Сейчас она встала, прошла в угол, где стоял столик с выдвижным ящичком. Она припомнила вдруг: когда ее, бесчувственную от рыданий, привезли домой и уложили на кровать, сквозь рев ребятишек и тоскливые всхлипывания бабки Андронихи пробился голос Дорофеева: «Извещения эти возьмите кто нибудь, потом ей отдайте. Для назначения пенсии ребятишкам это важный документ», а голос кузнеца Макеева откликнулся: «А вон в ящичке стола и положь».
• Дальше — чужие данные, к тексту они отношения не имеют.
import Literature.AlgebraicGeometry.Resolution.KnafKuhlmann2009Assembly
import Literature.AlgebraicGeometry.Resolution.NormalizationFractions
import HarnessLib

/-!
# Pulling an ambient smooth uniformization back to the function field (`stub_pullback`)

Stub of the birth line of the crux `ShadowsUniformize` (route `AbhyankarShadows`), discrete
branch (relative local uniformization at a discrete rational place, Knaf–Kuhlmann 2009,
Thm. 1.5).

Setting: `k ⊆ K` fields, `O ⊇ k` a valuation subring of `K`, `R ⊆ O` a finitely generated
`k`-subalgebra; an ambient field `Ω ⊇ K` (compatibly a `k`-algebra) with a valuation subring
`V` extending `O` (`V ∩ K = O`, i.e. `V.comap (algebraMap K Ω) = O`). Write
`k' := (algebraMap k Ω).fieldRange ≤ K' := (algebraMap K Ω).fieldRange` for the copies of `k`
and `K` inside `Ω`.

Hypothesis (the output of the analytic part of the line): every finite `Z ⊆ V ∩ K'` is
smoothly `k'`-uniformizable in the ambient rendering (`IsSmoothlyUniformizableIn k' V K' Z`,
Knaf–Kuhlmann 2009 §1 / §3.1: an affine model `A ⊆ V ∩ K'`, finitely presented over `k'`,
`Frac A = K'`, smooth over `k'` at the centre of `V`, with `Z` inside the local ring at the
centre).

Claim: there is a finitely generated `k`-subalgebra `A ⊆ O` of `K` containing `R`, with
`Frac A = K`, whose localization at the centre `𝔪_O ∩ A` is a regular local ring.

Proof: take for `Z` the image in `Ω` of a finite generating set of `R`; improve the model given
by the hypothesis to an everywhere formally smooth finitely generated `B ⊆ V ∩ K'` containing
`Z` with `Frac B = K'` (`exists_smooth_model`); `B` is finitely presented over the field `k'`,
so its local ring at the (prime) centre of `V` is regular (`isRegularLocalRing_of_isSmoothAt`,
EGA IV 17.5.8 (iii) over a field). Finally pull `B` back along the injection `K → Ω`: the
preimage `A` is a finitely generated `k`-subalgebra of `K` inside `O` (as `V ∩ K = O`)
containing the generators of `R`, every element of `K` is a quotient of elements of `A`, and
`A ≃ B` carries the centre of `O` to the centre of `V`, so the two local rings are isomorphic.
-/

-- single-problem summit: the doubled namespace component is forced
set_option linter.dupNamespace false

open Literature.AlgebraicGeometry.Resolution

namespace Summit.ResolutionOfSingularities.ResolutionOfSingularities.Theorems

/-- A ring isomorphism carrying the prime `p₁` onto the prime `p₂` (`p₁ = e⁻¹(p₂)`) maps the
complement of `p₁` onto the complement of `p₂`. [folklore] -/
theorem primeCompl_map_ringEquiv_of_comap_eq {A₁ A₂ : Type*} [CommRing A₁] [CommRing A₂]
    (e : A₁ ≃+* A₂) (p₁ : Ideal A₁) (p₂ : Ideal A₂) [p₁.IsPrime] [p₂.IsPrime]
    (hp : p₁ = p₂.comap e.toRingHom) :
    p₁.primeCompl.map e.toRingHom.toMonoidHom = p₂.primeCompl := by
  ext y
  constructor
  · rintro ⟨x, hx, rfl⟩
    intro hy
    exact hx (by rw [hp]; exact hy)
  · intro hy
    refine ⟨e.symm y, fun hx => hy ?_, e.apply_symm_apply y⟩
    rw [hp] at hx
    simpa using hx

/-- **Pull-back of an ambient smooth uniformization** (Knaf–Kuhlmann 2009, §3.1, affine models;
Thm. 1.5 read back in the function field): if `V ∩ K = O` for a valuation subring `V` of an
ambient field `Ω ⊇ K ⊇ k` and every finite subset of `V ∩ K'` (`K'` the copy of `K` in `Ω`) is
smoothly `k'`-uniformizable (`k'` the copy of `k`), then every finitely generated `R ⊆ O` is
dominated by a finitely generated `A ⊆ O` with `Frac A = K` whose local ring at the centre of
`O` is regular. [cite: KnafKuhlmann2009, Section 3.1 (p. 14)] -/
theorem stub_pullback (k K Ω : Type) [Field k] [Field K] [Algebra k K] [Field Ω] [Algebra K Ω]
    [Algebra k Ω] [IsScalarTower k K Ω] (O : ValuationSubring K) (V : ValuationSubring Ω)
    (hV : V.comap (algebraMap K Ω) = O) (hk : ∀ c : k, algebraMap k K c ∈ O)
    (R : Subalgebra k K) (hR : R.FG) (hRO : R.toSubring ≤ O.toSubring)
    (hSU : ∀ Z : Finset Ω, (∀ z ∈ Z, z ∈ V ∧ z ∈ (algebraMap K Ω).fieldRange) →
      IsSmoothlyUniformizableIn (algebraMap k Ω).fieldRange V (algebraMap K Ω).fieldRange
        (Z : Set Ω)) :
    ∃ (A : Subalgebra k K) (h : A.toSubring ≤ O.toSubring), R ≤ A ∧ A.FG ∧
      IsFractionRing A K ∧ IsRegularLocalRing
        (Localization.AtPrime (Ideal.comap (Subring.inclusion h) (IsLocalRing.maximalIdeal O))) := by
  classical
  have _hk := hk
  let ι : K →+* Ω := algebraMap K Ω
  let ιa : K →ₐ[k] Ω := IsScalarTower.toAlgHom k K Ω
  have hιa : ∀ z, ιa z = ι z := fun _ => rfl
  set kΩ : Subfield Ω := (algebraMap k Ω).fieldRange with hkΩ
  set KΩ : Subfield Ω := (algebraMap K Ω).fieldRange with hKΩ
  have hmemV : ∀ z : K, ι z ∈ V ↔ z ∈ O := fun z => by
    rw [← ValuationSubring.mem_comap, hV]
  have hvlt : ∀ z : K, O.valuation z < 1 ↔ V.valuation (ι z) < 1 := fun z => by
    rw [← hV]
    exact comap_valuation_lt_one_iff V ι z
  have hmemKΩ : ∀ z : K, ι z ∈ KΩ := fun z => RingHom.mem_fieldRange.mpr ⟨z, rfl⟩
  -- the finite set `Z`: the image of a generating set of `R`
  obtain ⟨t, ht⟩ := hR
  have htR : (t : Set K) ⊆ R := ht ▸ Algebra.subset_adjoin
  have htΩ : ∀ s ∈ t.image ι, s ∈ V ∧ s ∈ KΩ := by
    intro s hs
    obtain ⟨z, hz, rfl⟩ := Finset.mem_image.mp hs
    exact ⟨(hmemV z).mpr (hRO (htR hz)), hmemKΩ z⟩
  -- an everywhere smooth model in `Ω` containing `Z`
  obtain ⟨A, hAV, hAK, hAfg, hAsm, htA, hfrac⟩ := exists_smooth_model (hSU (t.image ι) htΩ)
  haveI := hAsm
  haveI : Algebra.FiniteType kΩ A := (Subalgebra.fg_iff_finiteType A).mp hAfg
  haveI : Algebra.FinitePresentation kΩ A :=
    Algebra.FinitePresentation.of_finiteType.mp inferInstance
  haveI : Algebra.IsSmoothAt kΩ (centre A V hAV) := isSmoothAt_of_formallySmooth _
  have hreg : IsRegularLocalRing (Localization.AtPrime (centre A V hAV)) :=
    isRegularLocalRing_of_isSmoothAt kΩ A (centre A V hAV)
  -- pulled back to `K`
  let B : Subalgebra k K :=
    { A.toSubring.comap ι with
      algebraMap_mem' := fun c => by
        change ι (algebraMap k K c) ∈ A
        exact A.algebraMap_mem
          ⟨ι (algebraMap k K c), RingHom.mem_fieldRange.mpr
            ⟨c, IsScalarTower.algebraMap_apply k K Ω c⟩⟩ }
  have hmemB : ∀ z : K, z ∈ B ↔ ι z ∈ A := fun z => Iff.rfl
  have hAι : ∀ w ∈ A, ∃ z : K, ι z = w := fun w hw =>
    RingHom.mem_fieldRange.mp (hAK hw)
  have hBO : B.toSubring ≤ O.toSubring := fun z hz => (hmemV z).mp (hAV ((hmemB z).mp hz))
  refine ⟨B, hBO, ?_, ?_, ?_, ?_⟩
  · -- `R ≤ B`
    rw [← ht]
    refine Algebra.adjoin_le fun z hz => (hmemB z).mpr (htA ?_)
    exact Finset.mem_coe.mpr (Finset.mem_image.mpr ⟨z, hz, rfl⟩)
  · -- `B` is finitely generated
    obtain ⟨t₂, ht₂⟩ := hAfg
    have ht₂A : (t₂ : Set Ω) ⊆ A := ht₂ ▸ Algebra.subset_adjoin
    have hinj : Set.InjOn ι (ι ⁻¹' (t₂ : Set Ω)) := fun a _ b _ h => ι.injective h
    let t₃ : Finset K := t₂.preimage ι hinj
    have ht₃ : ι '' (t₃ : Set K) = t₂ := by
      rw [Finset.coe_preimage]
      refine Set.image_preimage_eq_of_subset fun w hw => ?_
      obtain ⟨z, hz⟩ := hAι w (ht₂A hw)
      exact ⟨z, hz⟩
    refine ⟨t₃, le_antisymm (Algebra.adjoin_le fun z hz => ?_) fun z hz => ?_⟩
    · rw [Finset.mem_coe, Finset.mem_preimage] at hz
      exact (hmemB z).mpr (ht₂A hz)
    · -- `ι z ∈ k[t₂] = ι(k[t₃])`
      let T : Subalgebra kΩ Ω :=
        { (Algebra.adjoin k (t₂ : Set Ω)).toSubring.toSubsemiring with
          algebraMap_mem' := fun c => by
            obtain ⟨c', hc'⟩ := RingHom.mem_fieldRange.mp c.2
            change (c : Ω) ∈ Algebra.adjoin k (t₂ : Set Ω)
            rw [← hc']
            exact (Algebra.adjoin k (t₂ : Set Ω)).algebraMap_mem c' }
      have hAT : A ≤ T := by
        rw [← ht₂]
        exact Algebra.adjoin_le fun w hw => (Algebra.subset_adjoin hw : w ∈ Algebra.adjoin k _)
      have h1 : ι z ∈ Algebra.adjoin k (t₂ : Set Ω) := hAT ((hmemB z).mp hz)
      have himg : (ιa : K → Ω) '' (t₃ : Set K) = (t₂ : Set Ω) := by rw [← ht₃]; rfl
      have h2 : (Algebra.adjoin k (t₃ : Set K)).map ιa = Algebra.adjoin k (t₂ : Set Ω) := by
        rw [AlgHom.map_adjoin, himg]
      rw [← h2, Subalgebra.mem_map] at h1
      obtain ⟨z', hz', hzz'⟩ := h1
      rw [hιa] at hzz'
      rwa [← ι.injective hzz']
  · -- `Frac B = K`
    refine isFractionRing_of_forall_exists_div B.toSubring fun z => ?_
    obtain ⟨a', ha', b', hb', hab⟩ := hfrac (ι z) (hmemKΩ z)
    obtain ⟨a, rfl⟩ := hAι a' ha'
    obtain ⟨b, rfl⟩ := hAι b' hb'
    refine ⟨a, (hmemB a).mpr ha', b, (hmemB b).mpr hb', ι.injective ?_⟩
    rw [hab, map_div₀]
  · -- regular at the centre, transported along `B ≃ A`
    let e₀ : B →+* A :=
      { toFun := fun z => ⟨ι (z : K), (hmemB z).mp z.2⟩
        map_one' := Subtype.ext (map_one ι)
        map_mul' := fun a b => Subtype.ext (map_mul ι (a : K) (b : K))
        map_zero' := Subtype.ext (map_zero ι)
        map_add' := fun a b => Subtype.ext (map_add ι (a : K) (b : K)) }
    have he₀ : Function.Bijective e₀ := by
      refine ⟨fun a b h => Subtype.ext (ι.injective (congrArg Subtype.val h)), fun w => ?_⟩
      obtain ⟨z, hz⟩ := hAι w w.2
      exact ⟨⟨z, (hmemB z).mpr (hz ▸ w.2)⟩, Subtype.ext hz⟩
    let e : B ≃+* A := RingEquiv.ofBijective e₀ he₀
    have he : ∀ z : B, ((e z : A) : Ω) = ι z := fun _ => rfl
    change IsRegularLocalRing (Localization.AtPrime (centre B O hBO))
    have hPQ : centre B O hBO = (centre A V hAV).comap e.toRingHom := by
      ext z
      rw [Ideal.mem_comap, mem_centre_iff, mem_centre_iff]
      change O.valuation (z : K) < 1 ↔ V.valuation ((e z : A) : Ω) < 1
      rw [he]
      exact hvlt z
    have hmap := primeCompl_map_ringEquiv_of_comap_eq e (centre B O hBO) (centre A V hAV) hPQ
    let eL : Localization.AtPrime (centre B O hBO) ≃+* Localization.AtPrime (centre A V hAV) :=
      IsLocalization.ringEquivOfRingEquiv (Localization.AtPrime (centre B O hBO))
        (Localization.AtPrime (centre A V hAV)) e hmap
    exact @IsRegularLocalRing.of_ringEquiv (Localization.AtPrime (centre A V hAV)) _ hreg
      (Localization.AtPrime (centre B O hBO)) _ eL.symm

end Summit.ResolutionOfSingularities.ResolutionOfSingularities.Theorems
Конверты действительно лежали в ящичке. Катя прикоснулась к ним, как к горящим углям, взяла, глянула на штемпели и обомлела; похоронные пришли как раз в те дни, когда судили Мишуху. Да ведь если бы тогда и это еще горе на нее свалилось, вовсе бы ей не выжить! Значит, все правильно он, Дорофеев, сделал и рассчитал, и колхоз ей навязал с умыслом, горе горем, мол, у кого его мало сейчас, а вот тебе еще одна забота, людям-то жить надо как-то, вот и заботься давай об людях, а свое горе уж как нибудь на вторую очередь отодвинь…
Такие мысли, одна за другой, крутились в ее голове, и каждая приоткрывала ей что-то новое, какие то неизвестные ранее стороны жизни, заставляя видеть дальше и глубже. И вдруг, потрясенная, она, сжимая в кулаке злосчастные конверты, присела у окна: да ведь не она покуда заботится о людях — какие уж там особые ее дела за полтора-то месяца, лишь поколотилась маленько, чтоб хоть как-то пашню засеять, — а люди о ней! И Дорофеев этот, дед Андрон, тетка Василиха, кузнец, Марунька-счетоводиха, даже Лидия Пилюгина… Да как бы она без этих людей, никак же невозможно бы тогда перенести все свалившиеся на нее лиха!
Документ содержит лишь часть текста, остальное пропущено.